I'd like to introduce a doubt which make me reflect on a cunning exploitation of the malleability in the protocols, a subtle deception that could be seen as a type of 'blinding' attack.

Our protagonist, Bob, craftily manipulates his own blinding factor in a Diffie-Hellmann key exchange. He creates a seemingly valid but illegitimate token pair, which can then pass through the protocol undetected. This undermines the protocol's intent, potentially leading to inflation of token supply.

Scenario: Bob (Attacker)

Choose $x'$ and $r'$ such that $Y' + r'G = Y + rG \implies Y' = Y + (r - r')G$

This equation means that for a specific difference $(r - r')$, Bob can compute an $x'$ which will result in a $hashToCurve(x') = Y'$ that is equal to $Y + (r - r')G$.

Given:
$$B' = Y' + r'G$$

Substitute $Y'$:
$$B' = Y + (r - r')G + r'G $$

$$B' = Y + rG = B$$

Bob manages to create a $B'$ that is actually equal to the legitimate $B$, but derived from a different secret $x'$. He sends $B'$ to Alice.

Alice:
$$C' = aB' $$

$$C' = a(Y + rG) $$ $$C' = aB $$

Alice sends $C'$ back to Bob.

Bob:
$$C = C' - r'A $$
$$C = aY' $$
$$C = a \cdot hashToCurve(x') $$

Bob returns $C$ and $x'$ as the token pair.

Alice:
$$Y' = hashToCurve(x') $$
$$C = aY' $$

If true, $C$ must be a valid Alice signature.

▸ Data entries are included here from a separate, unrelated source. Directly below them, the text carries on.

import Summits.BirchSwinnertonDyer.BirchSwinnertonDyer.Theorems.UniversalToricDescentStrictPlaceLocalCountPrelim
import HarnessLib

/-!
# The LOCAL TWO-SIDED COUNT at the strict place: `p^{2k p^n} ≤ p^b · #S(n,k)`, `#S(n,k) ≤ p^{2k p^n + b}` for
# `S(n,k) = {y ∈ H¹(kerD κ 𝔭, E[p^∞]) | p^k y = 0, conj_{d₁^{p^n}} y = y}`
# (crux ♭T≤ stmt-BirchSwinnertonDyer-23042, line `sigmacongruence`, stub TS1′ `stub_twinStrictSurj`, brick (1c±) assembled)

Route `UniversalToricDescent`, lead prover `bsd-wall-utd-p1` g17. THEOREMS ONLY (no definition, no named fact, no `sorry`);
`--supports stmt-BirchSwinnertonDyer-23042`. BSD is not proved by any of this.

Assembly of the three bricks at a place `𝔭 ∣ p` of DEGREE ONE (`#(𝓞_𝔭/p) = p`), finitely decomposed in the `ℤ_p`-extension
`κ` with exact index `κ(D_𝔭) = p^c ℤ_p` (`κ d₁ = p^c`), for an elliptic curve whose local tower torsion
`E[p^∞]^{D_𝔭 ⊓ ker κ}` is finite (`LocalTowerTorsionFiniteAt`):
* `…TowerDescent.twoSided_count_layer` at the profinite group `D_𝔭` with `κ₀ = κ|_{D_𝔭}` (`kerK κ₀ = kerD κ 𝔭` definitionally)
  and the layer `G_n = κ₀⁻¹(p^{c+n}ℤ_p)`: `#H¹(G_n, A)[p^k] ≤ t · #S(n,k)`, `#S(n,k) ≤ #H¹(G_n, A)[p^k]`;
* `…KummerPow.kummerPow_twoSided` at `G_n ≤ D_𝔭 ≤ Γ_K`: `#H¹(G_n, E[p^k]) ≤ t · #H¹(G_n, A)[p^k] ≤ t · #H¹(G_n, E[p^k])`;
* `…LocalShapiroCount.natCard_H1_subgroup_torsion_bounds` at the completion `F = K_𝔭`, for the open normal subgroup
  `N_n ≤ Γ_F` of index `p^n` corresponding to `G_n` under `Γ_F ≅ D_𝔭` (`absGaloisRangeEquivCompletion`):
  `p^{2k p^n} ≤ #H¹(N_n, E[p^k]) ≤ t² p^{2k p^n}`;
bridged by `#H¹(G_n, E[p^k]) = #H¹(N_n, E[p^k])` (§2, `resH1Hom` along the two inverse continuous isomorphisms + the tautological
`topRepIsoOfEquiv`). Net (§3 `strictPlace_localCount`): the hypotheses `hfin`, `hlow`, `hup` of the growth-road reduction
`exists_mem_selmerAc_forall_resKerD_eq_of_localCount` (p669209), with `b = 2t`.

References: [GreenbergVatsal2000] §2 Prop. (2.1) (the local terms at `p`); [GreenbergLNM1716] §3 Lemma 3.1–3.3; [MilneADT2006]
I Thm. 2.8, Cor. 2.3; [Washington1997] §13.1.
-/

set_option autoImplicit false
-- the Theorems namespace of this sub repeats the summit name by design (D-0017 nested layout)
set_option linter.dupNamespace false

noncomputable section

open scoped Classical ValuativeRel
open Function Field NumberField IsDedekindDomain WeierstrassCurve
open Literature.NumberTheory.GaloisRepresentations Literature.NumberTheory.EllipticCurves
  Literature.NumberTheory.EllipticCurves.GreenbergSelmer
  Summit.BirchSwinnertonDyer.Rank1Residual Summit.BirchSwinnertonDyer.Rank1Residual.X11b
  Summit.BirchSwinnertonDyer.Rank1Residual.X11b.Coinv Summit.BirchSwinnertonDyer.Rank1Residual.X11b.ProcyclicDescent
  Summit.BirchSwinnertonDyer.BirchSwinnertonDyer.Theorems

universe u

namespace Summit.BirchSwinnertonDyer.BirchSwinnertonDyer.Theorems.UniversalToricDescentStrictPlaceLocalCount

/-! ### §2 The bridge `H¹(G_n, E[j]) ≃ H¹(N_n, E[j])` between the decomposition group and the completion -/

section Bridge

variable {K : Type} [Field K] [NumberField K] (W : WeierstrassCurve K) [W.IsElliptic] (p : ℕ) [Fact p.Prime]
  (κ : ZpExtension K p) (𝔭 : HeightOneSpectrum (𝓞 K))

omit [W.IsElliptic] in
/-- **`H¹(G_n, E[j]) ≃ H¹(N_n, E[j])`** for subgroups `G_n ≤ D_𝔭` and `N_n ≤ Γ_{K_𝔭}` cut out by the same divisibility condition
on `κ` (resp. `κ ∘ res`), along the continuous isomorphism `Γ_{K_𝔭} ≅ D_𝔭` (`absGaloisRangeEquivCompletion`): restriction of
classes both ways (`resH1Hom`) and the tautological identification of the local representation with the restricted global one.
[cite: SerreGaloisCohomology1997, I §2.4, II §1.1] [cite: NeukirchANT1999, Ch. II §9 Prop. (9.6)] -/
theorem nonempty_equiv_local (j : ℕ) [NeZero j] {m : ℕ}
    {Gn : Subgroup (decomp (K := K) 𝔭)} (hGn : ∀ g : decomp (K := K) 𝔭, g ∈ Gn ↔
      (p : ℤ_[p]) ^ m ∣ (κ (g : absoluteGaloisGroup K)).toAdd)
    {Nn : Subgroup (absoluteGaloisGroup (𝔭.adicCompletion K))}
    (hNn : ∀ σ : absoluteGaloisGroup (𝔭.adicCompletion K), σ ∈ Nn ↔
      (p : ℤ_[p]) ^ m ∣ (κ (absGaloisRestrict K (𝔭.adicCompletion K) σ)).toAdd) :
    Nonempty (subgroupH1 Gn (WeierstrassCurve.geomTorsion W (j : ℤ)) ≃
      continuousCohomology 1 (subgroupRep
        (GaloisRep.restrictField (𝔭.adicCompletion K) (W.torsionGaloisModule (j : ℤ))).toTopRep Nn)) := by
  let F := 𝔭.adicCompletion K
  let M : Type := WeierstrassCurve.geomTorsion W (j : ℤ)
  let π : absoluteGaloisGroup F →ₜ* absoluteGaloisGroup K := absGaloisRestrict K F
  letI instF : DistribMulAction (absoluteGaloisGroup F) M :=
    DistribMulAction.compHom M (π : absoluteGaloisGroup F →* absoluteGaloisGroup K)
  let e := absGaloisRangeEquivCompletion K 𝔭
  have hθmem : ∀ σ : Nn, (⟨π (σ : absoluteGaloisGroup F),
      (mem_decomp_iff 𝔭 _).mpr ⟨(σ : absoluteGaloisGroup F), rfl⟩⟩ : decomp (K := K) 𝔭) ∈ Gn := fun σ ↦
    (hGn _).mpr ((hNn σ).mp σ.2)
  let θ : Nn →ₜ* Gn :=
    { toFun := fun σ ↦ ⟨⟨π (σ : absoluteGaloisGroup F), (mem_decomp_iff 𝔭 _).mpr ⟨(σ : absoluteGaloisGroup F), rfl⟩⟩, hθmem σ⟩
      map_one' := Subtype.ext (Subtype.ext (map_one π))
      map_mul' := fun a b ↦ Subtype.ext (Subtype.ext (map_mul π (a : absoluteGaloisGroup F) (b : absoluteGaloisGroup F)))
      continuous_toFun := ((π.continuous.comp continuous_subtype_val).subtype_mk fun σ : Nn ↦
        (mem_decomp_iff 𝔭 _).mpr ⟨(σ : absoluteGaloisGroup F), rfl⟩).subtype_mk fun σ ↦ hθmem σ }
  have hθ'res : ∀ g : Gn, π (e.symm ⟨((g : decomp (K := K) 𝔭) : absoluteGaloisGroup K), (g : decomp (K := K) 𝔭).2⟩) =
      ((g : decomp (K := K) 𝔭) : absoluteGaloisGroup K) := fun g ↦
    absGaloisRestrict_absGaloisRangeEquivCompletion_symm K 𝔭 _
  have hθ'mem : ∀ g : Gn, e.symm ⟨((g : decomp (K := K) 𝔭) : absoluteGaloisGroup K), (g : decomp (K := K) 𝔭).2⟩ ∈ Nn :=
    fun g ↦ by
    rw [hNn]
    change (p : ℤ_[p]) ^ m ∣ (κ (π (e.symm _))).toAdd
    rw [hθ'res]
    exact (hGn _).mp g.2
  let θ' : Gn →ₜ* Nn :=
    { toFun := fun g ↦ ⟨e.symm ⟨((g : decomp (K := K) 𝔭) : absoluteGaloisGroup K), (g : decomp (K := K) 𝔭).2⟩, hθ'mem g⟩
      map_one' := Subtype.ext (by
        change e.symm ⟨(((1 : Gn) : decomp (K := K) 𝔭) : absoluteGaloisGroup K), _⟩ = 1
        rw [← map_one e.symm]
        rfl)
      map_mul' := fun x y ↦ Subtype.ext (by
        change e.symm ⟨(((x * y : Gn) : decomp (K := K) 𝔭) : absoluteGaloisGroup K), _⟩ =
          e.symm ⟨((x : decomp (K := K) 𝔭) : absoluteGaloisGroup K), (x : decomp (K := K) 𝔭).2⟩ *
            e.symm ⟨((y : decomp (K := K) 𝔭) : absoluteGaloisGroup K), (y : decomp (K := K) 𝔭).2⟩
        rw [← map_mul e.symm]
        rfl)
      continuous_toFun := (e.symm.continuous.comp ((continuous_subtype_val.comp continuous_subtype_val).subtype_mk
        fun g : Gn ↦ (g : decomp (K := K) 𝔭).2)).subtype_mk fun g ↦ hθ'mem g }
  have hθθ' : θ.comp θ' = ContinuousMonoidHom.id _ :=
    ContinuousMonoidHom.ext fun g ↦ Subtype.ext (Subtype.ext (hθ'res g))
  have hθ'θ : θ'.comp θ = ContinuousMonoidHom.id _ := ContinuousMonoidHom.ext fun σ ↦ Subtype.ext
    (absGaloisRestrict_adicCompletion_injective K 𝔭 (absGaloisRestrict_absGaloisRangeEquivCompletion_symm K 𝔭 _))
  -- the two restrictions of classes
  let r₁ : discreteH1 Gn M →+ discreteH1 Nn M := resH1Hom θ (AddMonoidHom.id M) fun _ _ ↦ rfl
  have h₂ : ∀ (g : Gn) (x : M), (AddMonoidHom.id M) (θ' g • x) = g • (AddMonoidHom.id M) x := fun g x ↦ by
    change π (e.symm _) • x = ((g : decomp (K := K) 𝔭) : absoluteGaloisGroup K) • x
    rw [hθ'res]
  let r₂ : discreteH1 Nn M →+ discreteH1 Gn M := resH1Hom θ' (AddMonoidHom.id M) h₂
  have e1 : resH1Hom (θ.comp θ') ((AddMonoidHom.id M).comp (AddMonoidHom.id M))
      (fun g x ↦ by change π (e.symm _) • x = _; rw [hθ'res]; rfl) =
      resH1Hom (ContinuousMonoidHom.id _) (AddMonoidHom.id M) (fun _ _ ↦ rfl) :=
    resH1Hom_congr hθθ' (AddMonoidHom.comp_id _) _ _
  have e2 : resH1Hom (θ'.comp θ) ((AddMonoidHom.id M).comp (AddMonoidHom.id M))
      (fun σ x ↦ by
        change π (e.symm _) • x = π (σ : absoluteGaloisGroup F) • x
        rw [absGaloisRestrict_absGaloisRangeEquivCompletion_symm]
        rfl) =
      resH1Hom (ContinuousMonoidHom.id _) (AddMonoidHom.id M) (fun _ _ ↦ rfl) :=
    resH1Hom_congr hθ'θ (AddMonoidHom.comp_id _) _ _
  have hc1 : r₂.comp r₁ = AddMonoidHom.id _ := by rw [resH1Hom_comp, e1, resH1Hom_id]
  have hc2 : r₁.comp r₂ = AddMonoidHom.id _ := by rw [resH1Hom_comp, e2, resH1Hom_id]
  let eH : discreteH1 Gn M ≃ discreteH1 Nn M :=
    { toFun := r₁, invFun := r₂, left_inv := fun x ↦ DFunLike.congr_fun hc1 x, right_inv := fun y ↦ DFunLike.congr_fun hc2 y }
  -- the tautological identification of `M|_{N_n}` with the restricted global representation
  let ι : discreteTopRep Nn M ≅
      subgroupRep (GaloisRep.restrictField F (W.torsionGaloisModule (j : ℤ))).toTopRep Nn :=
    topRepIsoOfEquiv (X := discreteTopRep Nn M)
      (Y := subgroupRep (GaloisRep.restrictField F (W.torsionGaloisModule (j : ℤ))).toTopRep Nn)
      (ContinuousLinearEquiv.refl ℤ M) fun _ _ ↦ rfl
  exact ⟨eH.trans (continuousCohomologyEquivOfIso ι 1)⟩

end Bridge

/-! ### §3 The local two-sided count at the strict place -/

section Assembly

variable {K : Type} [Field K] [NumberField K] (W : WeierstrassCurve K) [W.IsElliptic] (p : ℕ) [Fact p.Prime]
  (κ : ZpExtension K p) (𝔭 : HeightOneSpectrum (𝓞 K))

But in this case, $C$ was created by Bob manipulating the protocol to create a $C$ that appears legitimate but corresponds to an illegitimate $x'$. This attack is successful because of the commutative property of addition in the elliptic curve group, allowing Bob to choose an $r'$ that makes his illegitimate $B'$ indistinguishable from a legitimate $B$.

This scenario emphasizes the importance of ensuring Bob can't manipulate his random blinding factor $r$ in a way that lets him forge a seemingly valid $B'$ and the corresponding token pair $(x', C)$.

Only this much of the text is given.